In U.S. Pat. No. 4,203,158, Frohman-Bentchkowsky et al. disclose an electrically programmable erasable MOS memory device fabricated on a P-type silicon substrate and including N-type source and drain regions defining a channel therebetween. An electrically floating polysilicon gate is formed above the channel. The floating gate for most of the channel is separated from the substrate by an oxide layer of between 500 .ANG. and 1000 .ANG. thick. A much smaller area of the floating gate is separated from the substrate by a thin oxide layer of between 70 .ANG. and 200 .ANG. thick. This thin oxide layer extends over a third N-type region which is contiguous with the source region. The floating gate also extends over a portion of the third region and is separated from the third region by the thin oxide region. A polysilicon program gate is disposed above the floating gate and insulated therefrom by another oxide layer. The drain region of the memory device may also be a source for a selection transistor whose gate is coupled to a word select line.
The memory device is fabricated by a process in which the overlap of the floating gate with the third region is formed by first growing the thicker gate oxide and then forming a slot in the oxide above the overlap area. The slot is used to diffuse or implant an N-type dopant, such as arsenic, into the third region and also to define the thin oxide layer. Then the floating gate is formed. Alternatively, a separate doping step to define the third region may be avoided by causing sufficient lateral diffusion from the source region to provide the necessary overlap with the floating gate.

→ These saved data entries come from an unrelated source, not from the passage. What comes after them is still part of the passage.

/-- **v23's `FrameGram` for the frame of record is ONE EQUATION between top classes: `2·8!·ω = γ·h⁸`** (no `μ` left: the
`ℤ[i]`-dependence is exactly `N(μ)` on both sides). v38 `frameGram_normalisedFrame_iff` minus its two square hypotheses. -/
theorem frameGram_normalisedFrame_iff (h : complexBetti (pad4Anchor E₀).X 2) (γ : ℚ) :
    FrameGram (normalisedFrame hE hψ hv hv0) h γ ↔ (80640 : ℂ) • omega ψ₀ v = ((γ : ℚ) : ℂ) • cupPowTwo h 8 := by
  constructor
  · intro hG
    have h1 := hG 1
    rw [wOf_cup_self, Zsqrtd.norm_one, smul_smul] at h1
    push_cast at h1
    rw [show (40320 : ℂ) * 2 = 80640 by norm_num, mul_one] at h1
    exact h1
  · intro hω μ
    rw [wOf_cup_self, smul_smul]
    push_cast
    rw [show (40320 : ℂ) * (2 * (μ.norm : ℂ)) = (μ.norm : ℂ) * 80640 by ring, ← smul_smul, hω, smul_smul, mul_comm]

include hE in
/-- … and `2·8!·ω` IS a multiple of `h⁸` whenever `h⁸ ≠ 0` (`H¹⁶(S⁴) = ℂ·h⁸`, v12): the frame of record always HAS a Gram constant
`c ∈ ℂ`; `FrameGram … γ` says `c = γ ∈ ℚ`. -/
theorem exists_frameGram_constant (h : complexBetti (pad4Anchor E₀).X 2) (h8 : cupPowTwo h 8 ≠ 0) :
    ∃ c : ℂ, (80640 : ℂ) • omega ψ₀ v = c • cupPowTwo h 8 :=
  exists_eq_smul_hPow8 hE h8 _

/-- **`FrameGram` ⟺ `γ = 2·8!·deg_h(ω)`** in v12's `h`-degree coordinate (`deg_h h⁸ = 1`). -/
theorem frameGram_normalisedFrame_iff_hDegree (h : complexBetti (pad4Anchor E₀).X 2) (h8 : cupPowTwo h 8 ≠ 0) (γ : ℚ) :
    FrameGram (normalisedFrame hE hψ hv hv0) h γ ↔ ((γ : ℚ) : ℂ) = 80640 * hDegree hE h h8 (omega ψ₀ v) := by
  rw [frameGram_normalisedFrame_iff]
  conv_lhs => rw [eq_hDegree_smul hE h8 (omega ψ₀ v), smul_smul]
  rw [(smul_left_injective ℂ h8).eq_iff, eq_comm]

/-- MEMO-06's value `γ = 2` ⟺ `8!·ω = h⁸`, i.e. `deg_h(eeee ∪ ēēēē) = 1∕8!`. -/
theorem frameGram_two_iff (h : complexBetti (pad4Anchor E₀).X 2) :
    FrameGram (normalisedFrame hE hψ hv hv0) h 2 ↔ (40320 : ℂ) • omega ψ₀ v = cupPowTwo h 8 := by
  rw [frameGram_normalisedFrame_iff]
  push_cast
  constructor
  · intro h2
    have := congrArg (fun x => (2⁻¹ : ℂ) • x) h2
    simp only [smul_smul] at this
    norm_num at this
    exact this
  · intro h1
    rw [← h1, smul_smul]
    norm_num

end OneNumber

In U.S. Pat. No. 4,598,460, Owens et al. disclose a method of making an integrated circuit EPROM having EPROM devices together with N-channel and P-channel peripheral devices, in which independently adjustable thresholds are provided for each of the three device types. The EPROM devices are formed with steps which may include etching through a polysilicon layer, an interpoly oxide layer and another polysilicon layer to form both a control gate and a floating gate beneath it, then implanting N-type arsenic ions adjacent to these gates, using the gates as a self-aligning mask, to form source and drain regions. This may be followed by a phosphorus ion implant into the same source and drain regions using the same mask as was used for the arsenic implant. Since phosphorus has a greater diffusion rate than arsenic, subsequent heating results in the phosphorus outrunning the arsenic and spreading the sources and drains downward and laterally to create a high density core of arsenic ions for good ohmic contact surrounded by a low density shell of phosphorus ions that extend under the floating gate. Drain extension under the floating gate improves programming efficiency. The low density shell also reduces the chances of shorting due to any slight misregistration between metal contacts and the source and drain cores.
An object of the present invention is to provide a fabrication process and memory cell layout for electrically programmable and rapidly erasable MOS memory devices that result in a smaller memory cell size.